En réponse, le président de l’union nationale des dozos Aly Konaté a dit tout simplement espérer que cette fois-ci sera la bonne, après plusieurs promesses vaines du genre des autorités locales.

C’est le même message de fermeté que le gouverneur est allé livrer à Koueredougou, fief des Kogolweogo à 18km de Karangasso Vigué où les violences de la semaine dernière ont eu lieu.

Refusant l’appellation Koglweogo, le groupe s’est voulu une police de proximité et a nié les faits de torture qui lui sont reprochés.

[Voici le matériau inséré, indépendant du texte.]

/-- Degree of a point indicator: `≤ length × s`. [folklore] -/
theorem wordDeg_leafProd_le {s : ℕ} (ρ : List (ℕ × Bool)) (h : ∀ l ∈ ρ, wordDeg (w l.1) ≤ s) :
    wordDeg (leafProd w ρ) ≤ ρ.length * s := by
  induction ρ with
  | nil => simp
  | cons l ρ ih =>
    rw [leafProd_cons, List.length_cons, Nat.succ_mul]
    exact wordDeg_mul_le_of_le (ih fun l' hl' => h l' (by simp [hl'])) (wordDeg_leafLit_le w l (h l (by simp)))

end leaf

/-- The standard leaves have word degree `≤ 1`. [folklore] -/
theorem wordDeg_stdLeaf_le {n : ℕ} (i : ℕ) : wordDeg (stdLeaf R n i) ≤ 1 := by
  unfold stdLeaf
  split_ifs
  · exact wordDeg_one_sub_le (wordDeg_X_le _)
  · simp

/-- Hence `wordDeg (tr B) ≤ size B` for the standard translation. [cite: LiTzameretWang2018, Def. 1.3] -/
theorem wordDeg_trForm_stdLeaf_le {n : ℕ} (B : PropForm ℕ) : wordDeg (trForm (stdLeaf R n) B) ≤ B.size := by
  simpa using wordDeg_trForm_le (stdLeaf R n) (s := 1) B fun i _ => wordDeg_stdLeaf_le i

/-- The translation of the clause formula is the clause word: `tr(l₁ ∨ … ∨ l_w ∨ ⊥) = Q_κ`.
[cite: LiTzameretWang2018, Def. 1.6] -/
theorem trForm_clauseForm {n : ℕ} (κ : Clause (Fin n)) :
    trForm (stdLeaf R n) ((κ.map fun l => (l.1.val, l.2)).foldr
      (fun l d => PropForm.disj (if l.2 then PropForm.var l.1 else PropForm.neg (PropForm.var l.1)) d)
      (PropForm.const false)) = clauseWord R κ := by
  induction κ with
  | nil => simp
  | cons l κ ih =>
    rw [List.map_cons, List.foldr_cons, trForm_disj, ih, clauseWord_cons]
    congr 1
    rcases l with ⟨i, b⟩
    cases b <;> simp [litWord, stdLeaf_of_lt]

Refusant l’appellation Koglweogo, le groupe s’est voulu une police de proximité et a nié les faits de torture qui lui sont reprochés. Le gouverneur a été clair personne ne doit se substituer à l’autorité, un appel entendu selon le représentant du groupe Madany Traoré. Reste que ce n’est pas la première fois que l’autorité a promis de faire appliquer la loi pour mettre fin à ces violences meurtrières.

Le mercredi 12 septembre 2018, au moins 4 personnes ont été tuées et plusieurs personnes blessées dans un affrontement entre des membres du groupe d’autodéfense Koglwéogo et des chasseurs traditionnels communément appelés dozos.